Prior to this tutorial, we trained an RL agent to develop an optimal policy that would enable for the following goals:
1.) Measure each sample initially once
2.) Repeat measurements on the samples, but collecting on weak scatterers 9x, and strong 1x.
3.) Having now built up sufficient statistics on the weak scatterers, continue to measuring each sample sequentially.
fig, axes = plt.subplots(3, 3, constrained_layout=True, figsize=(5, 5))
callback = stream_to_figures(fig, axes)
Note: Here we replace the RL agent with a lightweight Monte Carlo approximation. This enables this tutorial to run quickly, overcomes challenges with outdated versioning of the agent, and retains the Tensorforce agent code in this repository as an example.
Nonetheless, from the standpoint of interfacing with Bluesky, we are again using the Bluesky-adaptive
machinery and the with_agent
helper plan.
from utils.adaptive_recommendations import RLAgent
detector.delay = 1
unique_ids = RE(
with_agent(RLAgent(9, "tf_models/bluesky-tutorial/saved_models"), max_shots=90),
callback,
)
Through the use of an RL agent, and Bluesky-adaptive
, we have measured the data more efficiently than the naive sequential plan, spending more time on the samples that need extra attention!
Bonus Agents#
On your own try out these agents that are at the extremes of knowing exactly what to do and knowing nothing about what it should do.

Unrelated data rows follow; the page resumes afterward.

import Summits.BirchSwinnertonDyer.BirchSwinnertonDyer.Theorems.RamifiedHeegnerPairTwistUnitInert
import HarnessLib

/-!
# U₁ at the two-SPLIT-carrier Gss2 classes (the Shimura rows), TU|inert — part P: `234432bd1`, `234432dc1`

Continuation of `…Theorems.RamifiedHeegnerPairTwistUnitInert` (seat `bsd-trib-w-rhp` g14; the generic lemmas, the two doors
`leafRankOneUpper_three_of_twoCarriers_of_sqrtField` / `leafRankOneUpper_three_of_twoInert_twoOutside_of_sqrtField` and the full framing are there): per rank-one curve
`subGss_three_<label>` (Addv ∧ SubGss at `3` in the kernel), `Δ_eq_/c₄_eq_/krausList_<label>`, Kraus minimality of `V = E^{(-3)}_min` and of the twist model `Wd`, and
`u1_at_<label> : … → MissingUpperBoundAt W 3` by rhp-p2 g10's two-carrier instrument p657297 `LeafShimuraInert.leafRankOneUpper_three_of_twoCarriers_of_twistUnit`
(resp. p654714 `…_of_shimuraInertDatum_of_twistUnit` on the two-outside rows) with the six printed facts `hGZK hmod hnf hJL hCO hHK` as hypotheses, the split / no-split / Tate
certificates, `hothers`, `hshape` and the field congruences IN THE KERNEL, and `hN hr Dt hc` + the twist `L`-value + `#Ш(Wd)_an` DISPLAYED (+ `bsd3_at_<label>`, lower half
free).  **HONEST FRAMING: theorems only; per-curve certificates under DISPLAYED inputs (conductor, analytic rank, `3 ∤ c(Dt)`, the twist `L`-value, `#Ш(Wd)_an`) and the six
printed facts of the road as hypotheses; nothing is booked, no item is closed; U₁ (26022) / TU|inert / the Shimura-curve Gross–Zagier–Kolyvagin inputs stay research-level and
OPEN class-wide; BSD is NOT proved for any curve by this file.**
[cite: JetchevSkinnerWan2017, §7.4.2 (p. 31), Thm. 4.4.1 (p. 19)] [cite: PastenShimura2024, Prop. 6.13, Lemma 6.16, Lemma 6.18 (pp. 23–24)]
[cite: PapikianRabinoff2016, Cor. 3.5] [cite: SilvermanAEC2009, VII.5 Prop. 5.1] [cite: SilvermanATAEC1994, IV.9.4] [cite: Tate1975, §7] [cite: Kraus1989, Prop. 1]
[cite: Marcus2018, Ch. 3 Thm. 25] [cite: Miller2011LMS, Def. 1.1] [cite: Cremona2006, Table 1]
-/

set_option linter.dupNamespace false
set_option autoImplicit false

noncomputable section

open scoped Classical NumberField

open WeierstrassCurve NumberField IsDedekindDomain IsDedekindDomain.HeightOneSpectrum Rat.HeightOneSpectrum Field Literature Literature.NumberTheory.DiophantineGeometry
  Literature.NumberTheory.EllipticCurves Literature.NumberTheory.EllipticCurves.ModularForms Literature.NumberTheory.EllipticCurves.Rank1Residual
  Literature.NumberTheory.EllipticCurves.Rank1Residual.Typed Literature.NumberTheory.Automorphic Literature.NumberTheory.EllipticCurves.Rank1Residual.X11RankOneCertificates
  Literature.NumberTheory.EllipticCurves.KrizLi2019 Literature.NumberTheory.GaloisRepresentations Literature.NumberTheory.QuadraticFields Literature.NumberTheory.QuadraticFields.Quadratic
  Summit.BirchSwinnertonDyer.BirchSwinnertonDyer.Rank1Residual Summit.BirchSwinnertonDyer.BirchSwinnertonDyer.Rank1Residual.IntModel
  Summit.BirchSwinnertonDyer.BirchSwinnertonDyer.Rank2Observatory.Tam Summit.BirchSwinnertonDyer.Rank1Residual Summit.BirchSwinnertonDyer.Rank1Residual.Additive
  Summit.BirchSwinnertonDyer.Rank1Residual.X11b Summit.BirchSwinnertonDyer.Rank1Residual.X11b.Three Summit.BirchSwinnertonDyer.Rank1Residual.X9 Summit.BirchSwinnertonDyer.Rank1Residual.GaloisImage
  Summit.BirchSwinnertonDyer.Rank1Residual.Supersingular Summit.BirchSwinnertonDyer.BirchSwinnertonDyer.Theses.RamifiedHeegnerPair Summit.BirchSwinnertonDyer.BirchSwinnertonDyer.Theorems
  Summit.BirchSwinnertonDyer.BirchSwinnertonDyer.Theorems.SchneiderFree Summit.BirchSwinnertonDyer.BirchSwinnertonDyer.Theorems.RamifiedPairUpperBound
  Summit.BirchSwinnertonDyer.BirchSwinnertonDyer.Theorems.RamifiedHeegnerPairStepLIntrinsic Summit.BirchSwinnertonDyer.BirchSwinnertonDyer.Theorems.AdditiveBranchIMCGordTwoRankOne.HeegnerKolyvagin
  Summit.BirchSwinnertonDyer.BirchSwinnertonDyer.Theorems.RamifiedHeegnerPairTwistUnitIntrinsic Summit.BirchSwinnertonDyer.BirchSwinnertonDyer.Theorems.RamifiedHeegnerPairTwistUnitAdditive

namespace Summit.BirchSwinnertonDyer.BirchSwinnertonDyer.Theorems.RamifiedHeegnerPairTwistUnitInert

/-! ## §29 `234432bd1` = `[0, 0, 0, -167931, -18242280]`, `N = 234432 = 2^6·3^2·11·37` (`2`: II, `c = 1`, `3`: I₀*, `c = 2`, `11`: I3, `c = 3`, split, `37`: I6, `c = 6`, split); carriers `S = {37, 11}` (split, `3 ∣ ord Δ`), (DEG) by Papikian–Rabinoff at `q₂ = 11` (odd, `≡ 2 (mod 3)`);
`r_an = 1`, `#E(ℚ)_tors = 2`, `∏ c_ℓ = 36`, `#Ш(E)_an = 1` (Cremona/LMFDB, displayed where used); class `234432bd` of size 2.
`V = E^{(-3)}_min = [0, 0, 0, -18659, 675640]` (`#Ṽ(𝔽₃) = 4`).  JSW field `K = ℚ(√-119)` (`119 = 7·17`; `37`, `11` inert, every other `ℓ ∣ N` split): the least such `D` with a twist unit
(kit j317417: `L(E^{(-119)},1)/Ω = 32 ≠ 0`, root no. `+1`, `Wd = E^{(-119)}_min = [0, 0, 0, -2378070891, 30741142322520]`, `N(Wd) = 3319791552`, `∏c = 32`, `T = 2`, `#Ш(Wd)_an = (L/Ω)T²/∏c = 4` exactly). -/

/-- `V = [0, 0, 0, -18659, 675640]` (the minimal model of `234432bd1^{(-3)}`, conductor `26048`): `Δ ≠ 0` in the kernel. [cite: Cremona2006, Table 1 (Cremona label 234432bd1)] -/
theorem isElliptic_sV234432bd1 : (⟨0, 0, 0, -18659, 675640⟩ : WeierstrassCurve ℚ).IsElliptic :=
  isElliptic_of_discOf_ne_zero 0 0 0 (-18659) 675640 (by decide +kernel)

/-- `V` is globally minimal: `|Δ| = 2^6·11^3·37^6` kernel-checked, Kraus' criterion prime by prime. [cite: Kraus1989, Prop. 1 and Prop. 2]
[cite: SilvermanAEC2009, VII.1 Remark 1.1] [cite: Cremona2006, Table 1 (Cremona label 234432bd1)] -/
theorem isGloballyMinimal_sV234432bd1 : (⟨0, 0, 0, -18659, 675640⟩ : WeierstrassCurve ℚ).IsGloballyMinimal :=
  isGloballyMinimal_of_krausCriterion₃_factored 0 0 0 (-18659) 675640
    [(2, 6), (11, 3), (37, 6)] (by decide +kernel)
    (by intro qe hqe; simp only [List.mem_cons, List.not_mem_nil, or_false] at hqe
        rcases hqe with rfl | rfl | rfl <;> norm_num)
    (by set_option synthInstance.maxSize 2000 in decide +kernel)

/-- `Wd = [0, 0, 0, -2378070891, 30741142322520]` (the minimal model of the twist `234432bd1^{(-119)}`, conductor `3319791552`): `Δ ≠ 0` in the kernel. [cite: Cremona2006, Table 1 (Cremona label 234432bd1)] -/
theorem isElliptic_sWd234432bd1 : (⟨0, 0, 0, -2378070891, 30741142322520⟩ : WeierstrassCurve ℚ).IsElliptic :=
  isElliptic_of_discOf_ne_zero 0 0 0 (-2378070891) 30741142322520 (by decide +kernel)

/-- `Wd` is globally minimal: `|Δ| = 2^6·3^6·7^6·11^3·17^6·37^6` kernel-checked, Kraus' criterion prime by prime. [cite: Kraus1989, Prop. 1 and Prop. 2]
[cite: SilvermanAEC2009, VII.1 Remark 1.1] [cite: Cremona2006, Table 1 (Cremona label 234432bd1)] -/
theorem isGloballyMinimal_sWd234432bd1 : (⟨0, 0, 0, -2378070891, 30741142322520⟩ : WeierstrassCurve ℚ).IsGloballyMinimal :=
  isGloballyMinimal_of_krausCriterion₃_factored 0 0 0 (-2378070891) 30741142322520
    [(2, 6), (3, 6), (7, 6), (11, 3), (17, 6), (37, 6)] (by decide +kernel)
    (by intro qe hqe; simp only [List.mem_cons, List.not_mem_nil, or_false] at hqe
        rcases hqe with rfl | rfl | rfl | rfl | rfl | rfl <;> norm_num)
    (by set_option synthInstance.maxSize 2000 in decide +kernel)

/-- **`234432bd1` is ADDITIVE at `3` and on the cell (G) ∧ ss, IN THE KERNEL**: `3 ∣ Δ`, `3 ∣ c₄`; `C • V^{(-3)} = E` (`[u, r, s, t] = [1, 0, 0, 0]`) with
`V` globally minimal, `3 ∤ Δ(V)`, `#Ṽ(𝔽₃) = 4` (`a₃(V) = 0`, supersingular), whence `TypeG`, `SubGord`, `SubGss` at `3` (g13's block, unchanged).
[cite: SilvermanAEC2009, VII.5 Prop. 5.1 (a), (c)] [cite: Delbourgo1998, §1.5 (G)] [cite: Cremona2006, Table 1 (Cremona label 234432bd1)] -/
theorem subGss_three_234432bd1 {W : WeierstrassCurve ℚ} [W.IsElliptic] [W.IsGloballyMinimal] (hWeq : W = (⟨0, 0, 0, -167931, -18242280⟩ : WeierstrassCurve ℚ)) :
    Addv W 3 ∧ SubGss W 3 := by
  subst hWeq
  haveI := isElliptic_sV234432bd1
  haveI := isGloballyMinimal_sV234432bd1
  have hIW : integralModelInt (⟨0, 0, 0, -167931, -18242280⟩ : WeierstrassCurve ℚ) = (⟨0, 0, 0, -167931, -18242280⟩ : WeierstrassCurve ℤ) :=
    integralModelInt_eq_of_map_eq _ (map_mk_int 0 0 0 (-167931) (-18242280))
  have hadd : Addv (⟨0, 0, 0, -167931, -18242280⟩ : WeierstrassCurve ℚ) 3 := Additive.addv_of_intModel hIW 3 (by decide +kernel) (by decide +kernel)
  have hIV : integralModelInt (⟨0, 0, 0, -18659, 675640⟩ : WeierstrassCurve ℚ) = (⟨0, 0, 0, -18659, 675640⟩ : WeierstrassCurve ℤ) :=
    integralModelInt_eq_of_map_eq _ (map_mk_int 0 0 0 (-18659) 675640)
  have hcV : Nat.card ((((⟨0, 0, 0, -18659, 675640⟩ : WeierstrassCurve ℤ)).map (Int.castRingHom (ZMod 3))).toAffine.Point) = 4 := by
    have h := natCard_point_eq_countPoints 0 0 0 (-18659) 675640 3 (by norm_num) (by decide +kernel)
    have h' : countPoints [0, 0, 0, -18659, 675640] 3 = 4 := countPoints_eq_of_fast (by decide +kernel)
    exact_mod_cast h.trans h'
  have hgood : GoodSS (⟨0, 0, 0, -18659, 675640⟩ : WeierstrassCurve ℚ) 3 := Supersingular.goodSS_of_intModel 3 hIV (by decide +kernel) hcV (by decide)
  have hVW : (⟨1, (0 : ℚ), (0 : ℚ), (0 : ℚ)⟩ : VariableChange ℚ) • (⟨0, 0, 0, -18659, 675640⟩ : WeierstrassCurve ℚ).quadraticTwist (-3) =
      (⟨0, 0, 0, -167931, -18242280⟩ : WeierstrassCurve ℚ) := by
    ext <;> simp [WeierstrassCurve.variableChange_a₁, WeierstrassCurve.variableChange_a₂,
      WeierstrassCurve.variableChange_a₃, WeierstrassCurve.variableChange_a₄, WeierstrassCurve.variableChange_a₆,
      WeierstrassCurve.quadraticTwist, WeierstrassCurve.b₂, WeierstrassCurve.b₄, WeierstrassCurve.b₆] <;> norm_num
  obtain ⟨C, hC⟩ := exists_variableChange_quadraticTwist_symm (⟨0, 0, 0, -167931, -18242280⟩ : WeierstrassCurve ℚ)
    (⟨0, 0, 0, -18659, 675640⟩ : WeierstrassCurve ℚ) (d := (-3 : ℚ)) (by norm_num) ⟨_, hVW⟩
  have hC' : C • (⟨0, 0, 0, -167931, -18242280⟩ : WeierstrassCurve ℚ).quadraticTwist ((-1 : ℚ) ^ ((3 : ℕ) / 2) * (3 : ℕ)) =
      (⟨0, 0, 0, -18659, 675640⟩ : WeierstrassCurve ℚ) := by
    rw [O5.pstar_three]; exact hC
  have hG : TypeG (⟨0, 0, 0, -167931, -18242280⟩ : WeierstrassCurve ℚ) 3 := (typeG_three_iff_good_twist _ hadd _ C hC').mpr hgood.1
  exact ⟨hadd, (O5.subGss_three_iff_subGord_and_goodSS_twist _ hadd _ C hC).mpr
    ⟨subGord_three_of_typeG_of_addv _ hG hadd, hgood⟩⟩

/-- `Δ(E₀) = 159329393211282624 = 2^6·3^6·11^3·37^6` on the integer equation of `234432bd1`. [cite: Cremona2006, Table 1 (Cremona label 234432bd1)] -/
theorem Δ_eq_234432bd1 : (⟨0, 0, 0, -167931, -18242280⟩ : WeierstrassCurve ℤ).Δ = 159329393211282624 := by
  norm_num [WeierstrassCurve.Δ, WeierstrassCurve.b₂, WeierstrassCurve.b₄, WeierstrassCurve.b₆, WeierstrassCurve.b₈]

/-- `c₄(E₀) = 8060688` on the integer equation of `234432bd1`. [cite: Cremona2006, Table 1 (Cremona label 234432bd1)] -/
theorem c₄_eq_234432bd1 : (⟨0, 0, 0, -167931, -18242280⟩ : WeierstrassCurve ℤ).c₄ = 8060688 := by
  norm_num [WeierstrassCurve.c₄, WeierstrassCurve.b₂, WeierstrassCurve.b₄]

Any callable that matches the signature
def recommend(sample_number, badness)->
Agent 3: “Cheating” (Omniscient) Agent#
Just in case you want to try another agent, here is one who we have whispered the answer to ahead of time.
fig, axes = plt.subplots(3, 3, constrained_layout=True, figsize=(5, 5))
callback = stream_to_figures(fig, axes)
from utils.adaptive_recommendations import CheatingAgent
unique_ids = RE(
with_agent(CheatingAgent(9), max_shots=90),
callback,
)
Note the RL agent probably performed just as well as the agent which had the right answer, because it was train ahead of time how to “play the game” we defined through our scientific goals.
Agent 4: “Chaos” (random) Agent#
Given this API we can plug in any logic we want to the plan, but that does not mean that the agent has to be good at its job! For example we can write an agent that will randomly pick a sample to measure next:
import random
def chaos_agent(x, y):
# ignores input!
return random.choice(range(9))
fig, axes = plt.subplots(3, 3, constrained_layout=True, figsize=(5, 5))
callback = stream_to_figures(fig, axes)
unique_ids = RE(
with_agent(chaos_agent, max_shots=30),
callback,
)
You should see that measurements jump around between the samples. Given that the samples are also randomly strong or weak this is not actually better or worse than a sequential scan in terms of over / under collecting on the samples, but if we take into account the time to move the motor maybe significantly worse!